Most people have a passing or vestigial acquaintance with the General Strike, which began 100 years ago on 4 May 1926, ending on 12 May, when the organisers called it off.

At the heart of it were approximately a million mine workers who, already habituated to a brutal livelihood, were threatened with wage reductions and an increase in hours by unsympathetic mine owners, who themselves were challenged by successive rollercoaster fluctuations in global coal markets following the end of the Great War in 1918.

After a rich career as a historian specialising in this period of British history, American Jonathan Schneer (right), Emeritus Professor of the Georgia Institute of Technology, has written a tremendously engaging account of the entire thing, Nine Days in May: The General Strike of 1926, published by Oxford University Press on 26 March.

We spoke to him about the book and the events it depicts, ahead of the actual centenary.

His broadest pitch is unexpected. He says: ‘It [the General Strike] illuminates the human condition…there’s all of life in that nine-day period. It also tells you so much about Britain.’

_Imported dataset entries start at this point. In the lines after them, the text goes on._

import Summits.QuantumFields.YangMills.Theorems.LuscherReductionRunningReductionKTDefs
import Summits.QuantumFields.YangMills.Theorems.FemtoTransferGapSlabRayleigh
import HarnessLib

/-!
# Crux RED `RunningReduction`, line «KT»: the physical subspace as a real vector space carrying `l2`, `K_β` and `K_β²`
# — the operator-free dictionary for the tree's cluster Kato–Temple bound

Support module for crux `RunningReduction` (route `LuscherReduction`, item stmt-QuantumFields-19978), line «KT» (owner ym-beyond-p1 g16;
stubs `stub_katoTempleDoor` (M∕L), `stub_dressedRitz` (XL∕L)).  The Literature engine `ClusterKatoTempleBound.lean` (lit g8: `clusterKatoTemple_op`,
`clusterKatoTemple_of_forall_gt`, `residualGram_le_of_variance`, `exists_orthonormal_formDiagonal_antitone`, …) is written for a real vector
space `D`, a symmetric positive semidefinite bilinear form `ip`, and an `ip`-symmetric operator `K`.  This file supplies EXACTLY that data
for the femto transfer problem at fixed lattice (`SU(2)`, every `L ≥ 1`), so that `KatoTempleDoor` becomes an instantiation:

* `physSubmodule L` — the `ℝ`-submodule of physical zero-flux test functions (`IsPhys`, closed under `+`, `•`; `IsPhys.add∕smul`);
* `l2Form L : physSubmodule L →ₗ physSubmodule L →ₗ ℝ` — the `L²` pairing as a bilinear form (`l2Form_symm`, `l2Form_self_nonneg`);
* `transferApply_add`, `transferApply_smul` — linearity of `K_β` on bounded measurable functions; **`transferOp β : physSubmodule L →ₗ[ℝ]
  physSubmodule L`** — the transfer operator as a linear endomorphism of the physical subspace (`isPhys_transferApply`);
* the dictionary: `l2Form ψ (transferOp β φ) = qform su2Rep β ψ φ`, `l2Form (transferOp β ψ) (transferOp β φ) = qform2 β ψ φ`,
  `transferOp_symm` (`ip (K x) y = ip x (K y)`), `l2Form_self_transferOp_nonneg` (`β ≥ 0`).

HONEST FRAMING: femto rung R2b1, fixed-lattice functional analysis; nothing here bears on infinite volume or the Clay gap.
References: M. Reed, B. Simon IV (1978) XIII.1–2; T. Kato, J. Phys. Soc. Japan 4 (1949) [cite: Kato1949].
-/

set_option autoImplicit false

noncomputable section

open MeasureTheory Filter Topology Real
open Literature.MathematicalPhysics.QuantumFieldTheory
open Literature.MathematicalPhysics.QuantumLattice
open Literature.Analysis.OperatorTheory.YMMatrixModel

namespace Summit.QuantumFields.YangMills.Theorems.FemtoTransferGap

/-! ### §1. The physical subspace and the `L²` form -/

/-- **The real vector space of physical zero-flux test functions** of the fine `(ℤ/L)³` theory (`SU(2)`). [cite: Luscher1983] -/
def physSubmodule (L : ℕ) : Submodule ℝ (GaugeConfig 3 L SU2 → ℝ) where
  carrier := {ψ | IsPhys ψ}
  zero_mem' := isPhys_const 0
  add_mem' := fun hψ hφ => hψ.add hφ
  smul_mem' := fun c _ hψ => hψ.smul c

/-- Membership in the physical subspace is `IsPhys`. [folklore] -/
theorem mem_physSubmodule {L : ℕ} {ψ : GaugeConfig 3 L SU2 → ℝ} : ψ ∈ physSubmodule L ↔ IsPhys ψ := Iff.rfl

/-- Elements of the physical subspace are physical. [folklore] -/
theorem isPhys_coe {L : ℕ} (ψ : physSubmodule L) : IsPhys (ψ : GaugeConfig 3 L SU2 → ℝ) := ψ.2

variable (L : ℕ) [NeZero L]

/-- **The `L²` pairing as a bilinear form on the physical subspace.** [cite: ReedSimonIV1978, XIII.1–2] -/
def l2Form : physSubmodule L →ₗ[ℝ] physSubmodule L →ₗ[ℝ] ℝ :=
  LinearMap.mk₂ ℝ (fun ψ φ : physSubmodule L => l2 (ψ : GaugeConfig 3 L SU2 → ℝ) φ)
    (fun ψ₁ ψ₂ φ => by
      simp only [Submodule.coe_add]
      exact l2_add_left (isPhys_coe ψ₁) (isPhys_coe ψ₂) (isPhys_coe φ))
    (fun c ψ φ => by
      simp only [Submodule.coe_smul, smul_eq_mul]
      exact l2_smul_left c _ _)
    (fun ψ φ₁ φ₂ => by
      simp only [Submodule.coe_add]
      rw [l2_comm, l2_add_left (isPhys_coe φ₁) (isPhys_coe φ₂) (isPhys_coe ψ),
        l2_comm (φ₁ : GaugeConfig 3 L SU2 → ℝ), l2_comm (φ₂ : GaugeConfig 3 L SU2 → ℝ)])
    (fun c ψ φ => by
      simp only [Submodule.coe_smul, smul_eq_mul]
      rw [l2_comm, l2_smul_left, l2_comm])

variable {L}

/-- `l2Form` unfolded. [folklore] -/
@[simp] theorem l2Form_apply (ψ φ : physSubmodule L) : l2Form L ψ φ = l2 (ψ : GaugeConfig 3 L SU2 → ℝ) φ := rfl

/-- `l2Form` is symmetric. [folklore] -/
theorem l2Form_symm (ψ φ : physSubmodule L) : l2Form L ψ φ = l2Form L φ ψ := by
  rw [l2Form_apply, l2Form_apply, l2_comm]

/-- `l2Form` is positive semidefinite. [folklore] -/
theorem l2Form_self_nonneg (ψ : physSubmodule L) : 0 ≤ l2Form L ψ ψ := l2_self_nonneg _

/-! ### §2. Linearity of the transfer operator; `K_β` as an endomorphism of the physical subspace -/

/-- `K_β` is additive on physical test functions. [folklore] -/
theorem transferApply_add (β : ℝ) {ψ φ : GaugeConfig 3 L SU2 → ℝ} (hψ : IsPhys ψ) (hφ : IsPhys φ) :
    transferApply β (ψ + φ) = transferApply β ψ + transferApply β φ := by
  obtain ⟨C, hC⟩ := hψ.bounded
  obtain ⟨D, hD⟩ := hφ.bounded
  funext U
  simp only [transferApply_apply, Pi.add_apply, mul_add]
  exact integral_add (integrable_transferKernel_mul β U hψ.measurable hC) (integrable_transferKernel_mul β U hφ.measurable hD)

/-- `K_β` is homogeneous. [folklore] -/
theorem transferApply_smul (β c : ℝ) (ψ : GaugeConfig 3 L SU2 → ℝ) : transferApply β (c • ψ) = c • transferApply β ψ := by
  funext U
  simp only [transferApply_apply, Pi.smul_apply, smul_eq_mul]
  rw [← integral_const_mul]
  exact integral_congr_ae (ae_of_all _ fun V => by ring)

/-- **The transfer operator as a linear endomorphism of the physical subspace** (`isPhys_transferApply`). [cite: Luscher1983] -/
def transferOp (β : ℝ) : physSubmodule L →ₗ[ℝ] physSubmodule L where
  toFun ψ := ⟨transferApply β ψ, isPhys_transferApply β ψ.2⟩
  map_add' ψ φ := by
    apply Subtype.ext
    simp only [Submodule.coe_add]
    exact transferApply_add β ψ.2 φ.2
  map_smul' c ψ := by
    apply Subtype.ext
    simp only [Submodule.coe_smul, RingHom.id_apply]
    exact transferApply_smul β c _

/-- `transferOp` unfolded. [folklore] -/
@[simp] theorem coe_transferOp (β : ℝ) (ψ : physSubmodule L) :
    ((transferOp β ψ : physSubmodule L) : GaugeConfig 3 L SU2 → ℝ) = transferApply β ψ := rfl

/-! ### §3. The dictionary `(ip, K) ↔ (l2, qform, qform2)` -/

/-- `ip x (K y) = ⟨x, K_β y⟩ = qform x y`. [cite: ReedSimonIV1978, XIII.1–2] -/
theorem l2Form_transferOp_right (β : ℝ) (ψ φ : physSubmodule L) :
    l2Form L ψ (transferOp β φ) = qform su2Rep β (ψ : GaugeConfig 3 L SU2 → ℝ) φ := by
  rw [l2Form_apply, coe_transferOp, qform_eq_l2_transferApply]

/-- **`K_β` is `ip`-symmetric**: `ip (K x) y = ip x (K y)`. [cite: SeilerLNP1982, §3] -/
theorem transferOp_symm (β : ℝ) (ψ φ : physSubmodule L) :
    l2Form L (transferOp β ψ) φ = l2Form L ψ (transferOp β φ) := by
  rw [l2Form_apply, l2Form_apply, coe_transferOp, coe_transferOp, l2_transferApply_comm β (isPhys_coe ψ) (isPhys_coe φ)]

/-- `ip (K x) (K y) = qform2 x y` (the two-step form). [cite: ReedSimonIV1978, XIII.1–2] -/
theorem l2Form_transferOp_transferOp (β : ℝ) (ψ φ : physSubmodule L) :
    l2Form L (transferOp β ψ) (transferOp β φ) = qform2 β (ψ : GaugeConfig 3 L SU2 → ℝ) φ := by
  rw [l2Form_apply, coe_transferOp, coe_transferOp]
  rfl

/-- `ip x (K x) ≥ 0` for `β ≥ 0` (positive semi-definiteness of the transfer form). [cite: OsterwalderSeiler1978, §2] -/
theorem l2Form_self_transferOp_nonneg {β : ℝ} (hβ : 0 ≤ β) (ψ : physSubmodule L) : 0 ≤ l2Form L ψ (transferOp β ψ) := by
  rw [l2Form_transferOp_right]
  exact qform_su2Rep_self_nonneg hβ (isPhys_coe ψ)

/-- `ip (K x) (K x) · ip x x − (ip x (K x))²` is the variance clause of `DressedRitz`∕`KatoTempleDoor` read through the dictionary. [folklore] -/
theorem variance_dictionary (β : ℝ) (ψ : physSubmodule L) :
    l2Form L (transferOp β ψ) (transferOp β ψ) * l2Form L ψ ψ - l2Form L ψ (transferOp β ψ) ^ 2 =
      qform2 β (ψ : GaugeConfig 3 L SU2 → ℝ) ψ * l2 (ψ : GaugeConfig 3 L SU2 → ℝ) ψ -
        qform su2Rep β (ψ : GaugeConfig 3 L SU2 → ℝ) ψ ^ 2 := by
  rw [l2Form_transferOp_transferOp, l2Form_apply, l2Form_transferOp_right]

end Summit.QuantumFields.YangMills.Theorems.FemtoTransferGap

end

What exactly is a ‘general strike’ as opposed to a plain old strike?

By 1900, Britain had over 1,000 different unions, covering all manners of trade and work, notes Schneer, and their legal status had been protected through successive legislation going back decades, in particular the 1906 Trades Dispute Act, which permitted peaceful picketing.

The idea of a general strike entailed all those unions striking together, whether for a political or industrial purpose, the theory being, obviously, that the whole was stronger than any single part of the whole. But, if effective – and the General Strike of 1926 was effective – then it would bring the entire country to a standstill, and that would threaten the government. In other words, a general strike threatens revolution.

This is where Professor Schneer’s book really gains momentum because the personalities involved on all sides are relatable, to the point where the narrative assumes the mantle of an epic tragedy.

After a rather shocking early stretch in the book reminding us what it actually meant to be a miner – my, haven’t we forgotten, if we ever knew – Schneer introduces by turn the major personalities, such as Sir Evan Williams and Sir Adam Nimmo, President and Vice-President respectively of the Mining Association of Great Britain (MAGB), representing the mine owners (described by Lord Birkenhead as ‘the stupidest men in England’).

Then onto the Miners’ Federation of Great Britain (MFGB), its General Secretary A J Cook, its President in 1926 Herbert Smith. Schneer brings everyone fully to life. Smith had gone down a mine aged 10, his father killed in a mining accident. His mother died soon after. He was put in a workhouse, rescued by adoptive parents, learned to box, went into the union world age 17.

Cover of the book 'Nine Days in May, The General Strike of 1926'

Extractive industries produce strong people on all sides, but the greater tragedy here was that ‘the mining industry was essentially bankrupt (everybody could see that) and needed to restructure’, the verdict of one of numerous government committees instructed to examine the industry and come up with solutions.

The committeemen and many politicians – against what readers might expect – tended to be sympathetic to the miners but could offer no prescription for reform, not understanding the industry. The miners themselves offered all sorts of things including that their number might have to fall by a quarter (250,000), seeing that the wage bill exceeded profits, but they would not countenance wage reduction because they could barely live on what they already earned, essentially having been undermined by strong inflation after 1918.

Schneer’s view of the mine owners is ultimately not very flattering. He says: ‘The Mine Owners’ Association really was so conservative. They just wanted to return to the days of grinding their employees.’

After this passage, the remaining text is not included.